CoSMoS Groundwater Overview

This page provides helpful overview and background informatoin about groundwater hazards and avaialble CoSMoS groundwater products.

Information and images are modified with permission from ourcoastourfuture.org

What do we mean by "water table"?

Groundwater is water located beneath the ground surface that completely fills or saturates the pore spaces and cracks in soil and rock like a sponge. The upper boundary of the underground zone where soil or rock are completely saturated with water is known as the water table. The water table can rise as water moves into the groundwater (e.g., from rain that infiltrates or flows horizontally from elsewhere through the permeable soil/rock), or fall as water moves out (e.g., through evaporation or discharge to a stream/spring/the ocean. The CoSMoS-Groundwater model is focused on the shallow water table that is influenced by the rise and fall of the ocean.

How does depth to the water table change with sea level rise?

The CoSMoS-Groundwater model shows the predicted present-day and future long-term average water table depth with sea level rise from 0-3 meters (0-9.8 ft) relative to the present-day Mean Higher High Water (MHHW). To make accurate predictions, it accounts for present-day topography, allowing for rising groundwater to discharge to streams or seeps rather than assuming that the water table will rise uniformly. The amount groundwater rises with sea level rise is also controlled by the subsurface geology (see detailed information for Groundwater Geology).
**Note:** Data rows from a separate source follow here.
import Literature.NumberTheory.Sieve.CFSemigroupNLI
import HarnessLib

/-!
# The consequence of (NLI) used by the Dolgopyat argument (Magee–Oh–Winter Lemma 25 / Naud Prop. 5.5)

Support file (all results proved) for the programme of proving [MageeOhWinter2019, Thm. 4 (2)] for the
continued-fractions semigroup `Γ_A`. [MageeOhWinter2019, Lemma 25] (= Naud, Prop. 5.5): if `τ` has (NLI)
then there are `m, m', N₀ > 0` and, for every `N > N₀`, two inverse branches `α₁^N, α₂^N` of `T^N` with
`m ≤ |d/du [τ^N ∘ α₁^N - τ^N ∘ α₂^N](u)| ≤ m'` for all `u ∈ I` ("the lower bound is the harder one").

For the CF coding (`T|_{I_a} = g_a⁻¹`, `g_a u = 1/(u+a)`, `τ = log|T'|`, `τ(g_a x) = 2 log (x + a)`,
`CFSemigroupNLI.lean`) we take the branches `α₁^N = g_a^N`, `α₂^N = g_b^N` of two letters `a ≠ b` (for the
pair system of §2.1 (II) use even `N`). Then `τ^N(α^N u) = Σ_{i=1}^{N} τ(g^i u)` (`cfBirkhoff`), and the
telescoping closed form of `CFSemigroupNLI.lean` gives
`d/du τ^N(g_a^N u) = 2/(u - ω_a^*) - 2 (g_a^N)'(u)/(g_a^N u - ω_a^*)` with `|(g_a^N)'| ≤ 2 (1/2)^N`
(`hasDerivWithinAt_cfBirkhoff`, `abs_cfBrD_le`), so the derivative of the difference converges uniformly to
`∂_u φ_{ξ,η} = 2/(u - ω_a^*) - 2/(u - ω_b^*)`, which vanishes nowhere on `[0,1]` (NLI, `cfTemporal_deriv_ne_zero`);
compactness gives the two-sided bounds (`cf_nli_consequence`).

## References

* [MageeOhWinter2019] M. Magee, H. Oh, D. Winter, J. reine angew. Math. 753 (2019) 89–135, §4.4 Lemma 25
  (after F. Naud, Ann. Sci. ÉNS 38 (2005), Prop. 5.5).
-/

noncomputable section

open Set Filter
open scoped Topology

namespace Literature.NumberTheory.Sieve

/-! ### Derivatives of the branch `g_a` and of its iterates -/

section BranchDeriv

variable {a : ℕ} (ha : 1 ≤ a)
include ha

/-- `g_a'(x) = -g_a(x)²` for `x ≥ 0`. [folklore] -/
theorem hasDerivAt_cfBr {x : ℝ} (hx : 0 ≤ x) : HasDerivAt (cfBr a) (-(cfBr a x) ^ 2) x := by
  have h1 : (1 : ℝ) ≤ a := by exact_mod_cast ha
  have hxa : x + a ≠ 0 := by linarith
  have h := ((hasDerivAt_id x).add_const (a : ℝ)).inv hxa
  have e : cfBr a = fun y : ℝ => (y + (a : ℝ))⁻¹ := funext fun y => by simp [cfBr]
  rw [e]
  refine h.congr_deriv ?_
  simp only [id_eq]
  field_simp

omit ha in
/-- The derivative of the `n`-th iterate of `g_a` (chain rule): `D_{n+1}(u) = -(g_a^{n+1} u)² D_n(u)`. [folklore] -/
def cfBrD (a : ℕ) : ℕ → ℝ → ℝ
  | 0, _ => 1
  | n + 1, u => -((cfBr a)^[n + 1] u) ^ 2 * cfBrD a n u

/-- **`(g_a^n)'(u) = D_n(u)`** on `[0,1]`. [folklore] -/
theorem hasDerivAt_iterate_cfBr {u : ℝ} (hu : u ∈ Icc (0 : ℝ) 1) (n : ℕ) :
    HasDerivAt ((cfBr a)^[n]) (cfBrD a n u) u := by
  induction n with
  | zero => simpa [cfBrD] using hasDerivAt_id u
  | succ n ih =>
    have hmem := iterate_cfBr_mem ha hu n
    have hg := hasDerivAt_cfBr ha hmem.1
    have h := hg.comp u ih
    rw [show (cfBr a)^[n + 1] = cfBr a ∘ (cfBr a)^[n] from Function.iterate_succ' _ _]
    refine h.congr_deriv ?_
    simp only [cfBrD, Function.iterate_succ_apply']

/-- **Geometric decay of the branch derivatives:** `|D_n(u)| ≤ 2 (1/2)^n` on `[0,1]` (two-step contraction
`g x · g (g x) ≤ 1/2`). [cite: MageeOhWinter2019, §2.1 (Prop. 5)] -/
theorem abs_cfBrD_le {u : ℝ} (hu : u ∈ Icc (0 : ℝ) 1) (n : ℕ) : |cfBrD a n u| ≤ 2 * (1 / 2) ^ n := by
  have hP : ∀ n, |cfBrD a n u| ≤ 2 * (1 / 2) ^ n ∧ |cfBrD a (n + 1) u| ≤ 2 * (1 / 2) ^ (n + 1) := by
    intro n
    induction n with
    | zero =>
      refine ⟨by simp [cfBrD], ?_⟩
      simp only [cfBrD, Function.iterate_one, mul_one, abs_neg, abs_pow, zero_add, pow_one]
      have h0 := (cfBr_mem ha hu).1
      have h1 := (cfBr_mem ha hu).2
      rw [abs_of_nonneg h0]
      nlinarith
    | succ n ih =>
      refine ⟨ih.2, ?_⟩
      -- `|D_{n+2}| = (g^{n+2} u)² (g^{n+1} u)² |D_n| ≤ (1/4) · 2 (1/2)^n`
      have hx := iterate_cfBr_mem ha hu n
      have hprod := cfBr_mul_cfBr_le ha hx.1
      have e1 : (cfBr a)^[n + 1] u = cfBr a ((cfBr a)^[n] u) := Function.iterate_succ_apply' _ _ _
      have e2 : (cfBr a)^[n + 1 + 1] u = cfBr a (cfBr a ((cfBr a)^[n] u)) := by
        rw [Function.iterate_succ_apply', e1]
      have hy0 : 0 ≤ cfBr a ((cfBr a)^[n] u) := (cfBr_mem ha hx).1
      have hz0 : 0 ≤ cfBr a (cfBr a ((cfBr a)^[n] u)) := (cfBr_mem ha (cfBr_mem ha hx)).1
      have hsq : ((cfBr a)^[n + 1 + 1] u) ^ 2 * ((cfBr a)^[n + 1] u) ^ 2 ≤ 1 / 4 := by
        rw [e1, e2]
        have : (cfBr a (cfBr a ((cfBr a)^[n] u))) ^ 2 * (cfBr a ((cfBr a)^[n] u)) ^ 2 =
            (cfBr a ((cfBr a)^[n] u) * cfBr a (cfBr a ((cfBr a)^[n] u))) ^ 2 := by ring
        rw [this]
        have hp0 : 0 ≤ cfBr a ((cfBr a)^[n] u) * cfBr a (cfBr a ((cfBr a)^[n] u)) := mul_nonneg hy0 hz0
        nlinarith
      have e3 : cfBrD a (n + 1 + 1) u = -((cfBr a)^[n + 1 + 1] u) ^ 2 * (-((cfBr a)^[n + 1] u) ^ 2 * cfBrD a n u) := rfl
      rw [e3]
      have habs : |-((cfBr a)^[n + 1 + 1] u) ^ 2 * (-((cfBr a)^[n + 1] u) ^ 2 * cfBrD a n u)| =
          ((cfBr a)^[n + 1 + 1] u) ^ 2 * ((cfBr a)^[n + 1] u) ^ 2 * |cfBrD a n u| := by
        rw [abs_mul, abs_mul, abs_neg, abs_neg, abs_pow, abs_pow, sq_abs, sq_abs]; ring
      rw [habs]
      calc ((cfBr a)^[n + 1 + 1] u) ^ 2 * ((cfBr a)^[n + 1] u) ^ 2 * |cfBrD a n u| ≤ 1 / 4 * (2 * (1 / 2) ^ n) :=
            mul_le_mul hsq ih.1 (abs_nonneg _) (by norm_num)
        _ = 2 * (1 / 2) ^ (n + 1 + 1) := by ring
  exact (hP n).1

end BranchDeriv

/-! ### The Birkhoff sums `τ^N ∘ g^N` and their derivatives -/

/-- The Birkhoff sum of `τ` along the branch `g_a^n`: `τ^n(g_a^n u) = Σ_{i<n} τ(g_a^{i+1} u)`
(`T^j (g_a^n u) = g_a^{n-j} u`). [cite: MageeOhWinter2019, §4.4] -/
def cfBirkhoff (a n : ℕ) (u : ℝ) : ℝ := ∑ i ∈ Finset.range n, cfTauFn ((cfBr a)^[i + 1] u)

section Birkhoff

variable {a : ℕ} (ha : 1 ≤ a)
include ha

/-- **Closed form of the Birkhoff sums** (telescoping through the repelling fixed point `ω_a^*`):
`τ^n(g_a^n u) = 2 log(u - ω_a^*) - 2 log(g_a^n u - ω_a^*) + c_n` with `c_n` independent of `u`.
[cite: MageeOhWinter2019, §4.1 and Lemma 25] -/
theorem cfBirkhoff_eq {u : ℝ} (hu : u ∈ Icc (0 : ℝ) 1) (n : ℕ) :
    cfBirkhoff a n u = 2 * (Real.log (u - cfOmegaStar a) - Real.log ((cfBr a)^[n] u - cfOmegaStar a)) -
      2 * (Real.log (0 - cfOmegaStar a) - Real.log ((cfBr a)^[n] 0 - cfOmegaStar a)) + cfBirkhoff a n 0 := by
  have h0 : (0 : ℝ) ∈ Icc (0 : ℝ) 1 := ⟨le_rfl, zero_le_one⟩
  have h := sum_range_cfDelta_summand ha hu h0 n
  rw [Finset.sum_sub_distrib] at h
  have e : ∑ i ∈ Finset.range n, cfTauFn ((cfBr a)^[i + 1] u) = cfBirkhoff a n u := rfl
  have e0 : ∑ i ∈ Finset.range n, cfTauFn ((cfBr a)^[i + 1] 0) = cfBirkhoff a n 0 := rfl
  rw [e, e0] at h
  linarith

/-- **Derivative of the Birkhoff sums:** `d/du τ^n(g_a^n u) = 2/(u - ω_a^*) - 2 D_n(u)/(g_a^n u - ω_a^*)` within `[0,1]`.
[cite: MageeOhWinter2019, Lemma 25] -/
theorem hasDerivWithinAt_cfBirkhoff {u : ℝ} (hu : u ∈ Icc (0 : ℝ) 1) (n : ℕ) :
    HasDerivWithinAt (cfBirkhoff a n)
      (2 * (1 / (u - cfOmegaStar a) - cfBrD a n u / ((cfBr a)^[n] u - cfOmegaStar a))) (Icc (0 : ℝ) 1) u := by
  have hω := cfOmegaStar_lt ha
  have hun := iterate_cfBr_mem ha hu n
  have hlog1 : HasDerivAt (fun u : ℝ => Real.log (u - cfOmegaStar a)) (1 / (u - cfOmegaStar a)) u := by
    have h := ((hasDerivAt_id u).sub_const (cfOmegaStar a)).log (by simp; linarith [hu.1])
    simpa using h
  have hlog2 : HasDerivAt (fun u : ℝ => Real.log ((cfBr a)^[n] u - cfOmegaStar a))
      (cfBrD a n u / ((cfBr a)^[n] u - cfOmegaStar a)) u := by
    have h := ((hasDerivAt_iterate_cfBr ha hu n).sub_const (cfOmegaStar a)).log (by linarith [hun.1])
    simpa using h
  have hF : HasDerivAt (fun u : ℝ => 2 * (Real.log (u - cfOmegaStar a) - Real.log ((cfBr a)^[n] u - cfOmegaStar a)) -
      2 * (Real.log (0 - cfOmegaStar a) - Real.log ((cfBr a)^[n] 0 - cfOmegaStar a)) + cfBirkhoff a n 0)
      (2 * (1 / (u - cfOmegaStar a) - cfBrD a n u / ((cfBr a)^[n] u - cfOmegaStar a))) u := by
    have h := (((hlog1.sub hlog2).const_mul 2).sub_const
      (2 * (Real.log (0 - cfOmegaStar a) - Real.log ((cfBr a)^[n] 0 - cfOmegaStar a)))).add_const (cfBirkhoff a n 0)
    exact h
  exact hF.hasDerivWithinAt.congr_of_mem (fun w hw => cfBirkhoff_eq ha hw n) hu

/-- The error term is small: `|2 D_n(u)/(g_a^n u - ω_a^*)| ≤ 4 (1/2)^n` (`g^n u - ω^* > 1`). [folklore] -/
theorem abs_error_le {u : ℝ} (hu : u ∈ Icc (0 : ℝ) 1) (n : ℕ) :
    |2 * (cfBrD a n u / ((cfBr a)^[n] u - cfOmegaStar a))| ≤ 4 * (1 / 2) ^ n := by
  have hω := cfOmegaStar_lt ha
  have hun := iterate_cfBr_mem ha hu n
  have hden : 1 < (cfBr a)^[n] u - cfOmegaStar a := by linarith [hun.1]
  have hdenpos : 0 < (cfBr a)^[n] u - cfOmegaStar a := by linarith
  rw [abs_mul, abs_of_pos (by norm_num : (0:ℝ) < 2), abs_div, abs_of_pos (a := (cfBr a)^[n] u - cfOmegaStar a) hdenpos]
  have h1 : |cfBrD a n u| / ((cfBr a)^[n] u - cfOmegaStar a) ≤ |cfBrD a n u| := div_le_self (abs_nonneg _) hden.le
  linarith [abs_cfBrD_le ha hu n]

end Birkhoff

/-! ### The two-sided derivative bounds -/

section Main

variable {a b : ℕ} (ha : 1 ≤ a) (hb : 1 ≤ b)
include ha hb

/-- **The consequence of (NLI) [MageeOhWinter2019, Lemma 25] for the CF coding:** for letters `a ≠ b` there are
`0 < m ≤ m'` and `N₀` such that for all `N ≥ N₀` and all `u ∈ [0,1]` the difference of Birkhoff sums along
the two branches `g_a^N`, `g_b^N` of `T^{-N}` has `u`-derivative `d` (within `[0,1]`) with `m ≤ |d| ≤ m'`.
[cite: MageeOhWinter2019, Lemma 25] -/
theorem cf_nli_consequence (hab : a ≠ b) :
    ∃ m m' : ℝ, 0 < m ∧ m ≤ m' ∧ ∃ N₀ : ℕ, ∀ N : ℕ, N₀ ≤ N → ∀ u ∈ Icc (0 : ℝ) 1,
      ∃ d : ℝ, HasDerivWithinAt (fun u => cfBirkhoff a N u - cfBirkhoff b N u) d (Icc (0 : ℝ) 1) u ∧
        m ≤ |d| ∧ |d| ≤ m' := by
  have hωa := cfOmegaStar_lt ha
  have hωb := cfOmegaStar_lt hb
  -- the main term `ψ(u) = 2/(u - ω_a^*) - 2/(u - ω_b^*)` and its positive minimum modulus on `[0,1]`
  set ψ : ℝ → ℝ := fun u => 2 / (u - cfOmegaStar a) - 2 / (u - cfOmegaStar b) with hψ
  have hcont : ∀ c : ℝ, c < -1 → ContinuousOn (fun u : ℝ => 2 / (u - c)) (Icc (0 : ℝ) 1) := fun c hc =>
    continuousOn_const.div (continuousOn_id.sub continuousOn_const) fun u hu =>
      ne_of_gt (show (0 : ℝ) < id u - c by simp only [id_eq]; linarith [hu.1])
  have hψcont : ContinuousOn ψ (Icc (0 : ℝ) 1) := (hcont _ hωa).sub (hcont _ hωb)
  obtain ⟨u₀, hu₀, hmin⟩ := isCompact_Icc.exists_isMinOn (nonempty_Icc.2 zero_le_one) hψcont.norm
  set m₀ : ℝ := |ψ u₀| with hm₀
  have hm₀pos : 0 < m₀ := abs_pos.2 (cfTemporal_deriv_ne_zero ha hb hab hu₀)
  have hm₀le : ∀ u ∈ Icc (0 : ℝ) 1, m₀ ≤ |ψ u| := fun u hu => by
    have := hmin hu; simpa [Real.norm_eq_abs] using this
  have hψle : ∀ u ∈ Icc (0 : ℝ) 1, |ψ u| ≤ 4 := fun u hu => by
    have h1 : 0 < u - cfOmegaStar a := by linarith [hu.1]
    have h2 : 0 < u - cfOmegaStar b := by linarith [hu.1]
    have b1 : 2 / (u - cfOmegaStar a) ≤ 2 := by rw [div_le_iff₀ h1]; linarith [hu.1]
    have b2 : 2 / (u - cfOmegaStar b) ≤ 2 := by rw [div_le_iff₀ h2]; linarith [hu.1]
    have b1' : 0 ≤ 2 / (u - cfOmegaStar a) := by positivity
    have b2' : 0 ≤ 2 / (u - cfOmegaStar b) := by positivity
    rw [hψ, abs_le]; constructor <;> simp only <;> linarith
  -- `N₀` with `8 (1/2)^{N₀} ≤ m₀/2`
  obtain ⟨N₀, hN₀⟩ := exists_pow_lt_of_lt_one (show 0 < m₀ / 16 by positivity) (by norm_num : (1 / 2 : ℝ) < 1)
  refine ⟨m₀ / 2, 4 + m₀, by positivity, by linarith, N₀, fun N hN u hu => ?_⟩
  have hpow : (1 / 2 : ℝ) ^ N ≤ (1 / 2) ^ N₀ := pow_le_pow_of_le_one (by norm_num) (by norm_num) hN
  have herr : 8 * (1 / 2 : ℝ) ^ N ≤ m₀ / 2 := by nlinarith
  set da := 2 * (1 / (u - cfOmegaStar a) - cfBrD a N u / ((cfBr a)^[N] u - cfOmegaStar a)) with hda
  set db := 2 * (1 / (u - cfOmegaStar b) - cfBrD b N u / ((cfBr b)^[N] u - cfOmegaStar b)) with hdb
  refine ⟨da - db, (hasDerivWithinAt_cfBirkhoff ha hu N).sub (hasDerivWithinAt_cfBirkhoff hb hu N), ?_, ?_⟩
  · -- lower bound: `|da - db| ≥ |ψ u| - 8 (1/2)^N ≥ m₀/2`
    have e : da - db = ψ u - (2 * (cfBrD a N u / ((cfBr a)^[N] u - cfOmegaStar a)) -
        2 * (cfBrD b N u / ((cfBr b)^[N] u - cfOmegaStar b))) := by
      rw [hda, hdb, hψ]; ring
    rw [e]
    have h1 := abs_error_le ha hu N
    have h2 := abs_error_le hb hu N
    have htri := abs_sub_abs_le_abs_sub (ψ u) (2 * (cfBrD a N u / ((cfBr a)^[N] u - cfOmegaStar a)) -
        2 * (cfBrD b N u / ((cfBr b)^[N] u - cfOmegaStar b)))
    have hE : |2 * (cfBrD a N u / ((cfBr a)^[N] u - cfOmegaStar a)) - 2 * (cfBrD b N u / ((cfBr b)^[N] u - cfOmegaStar b))|
        ≤ 8 * (1 / 2) ^ N := (abs_sub _ _).trans (by linarith)
    linarith [hm₀le u hu]
  · -- upper bound
    have e : da - db = ψ u - (2 * (cfBrD a N u / ((cfBr a)^[N] u - cfOmegaStar a)) -
        2 * (cfBrD b N u / ((cfBr b)^[N] u - cfOmegaStar b))) := by
      rw [hda, hdb, hψ]; ring
    rw [e]
    have h1 := abs_error_le ha hu N
    have h2 := abs_error_le hb hu N
    have hE : |2 * (cfBrD a N u / ((cfBr a)^[N] u - cfOmegaStar a)) - 2 * (cfBrD b N u / ((cfBr b)^[N] u - cfOmegaStar b))|
        ≤ 8 * (1 / 2) ^ N := (abs_sub _ _).trans (by linarith)
    have := abs_sub (ψ u) (2 * (cfBrD a N u / ((cfBr a)^[N] u - cfOmegaStar a)) -
        2 * (cfBrD b N u / ((cfBr b)^[N] u - cfOmegaStar b)))
    linarith [hψle u hu]

end Main

end Literature.NumberTheory.Sieve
Projections of depth to the water table are intended as a screening tool to identify locations that may experience increasing groundwater hazards as seas rise.

Example Model Output for Groundwater

Hazard Exposure Reporting and Analytics (HERA) Web Tool

Shaded areas illustrate modeled depths to the coastal water table under a given sea level rise scenario:

  • The dark blue areas are below Mean Higher High Water (MHHW), indicating marine inundation.
  • The light blue areas indicate places where the water table is predicted to rise to at least the land surface (emergent groundwater), flooding the affected area.
  • The yellow areas indicate places where the water table will be very shallow, within 1 meter (3.3 feet) of the ground surface, resulting in potentially soggy ground.
  • The orange (1-2 meter depth, 3.3-6.6 feet) and brown (2-5 meter depth, 6.6-16.4 feet) areas will have less risk of surface flooding, but may still pose hazards to buried infrastructure, for example.

How does groundwater geology affect the water table?

Subsurface geology determines how easily groundwater can move through connected subsurface openings, set by a property known as hydraulic conductivity. In more permeable material like gravel, groundwater flows easily and doesn’t mound or “pile up”, resulting in groundwater tables that are farther below the ground surface.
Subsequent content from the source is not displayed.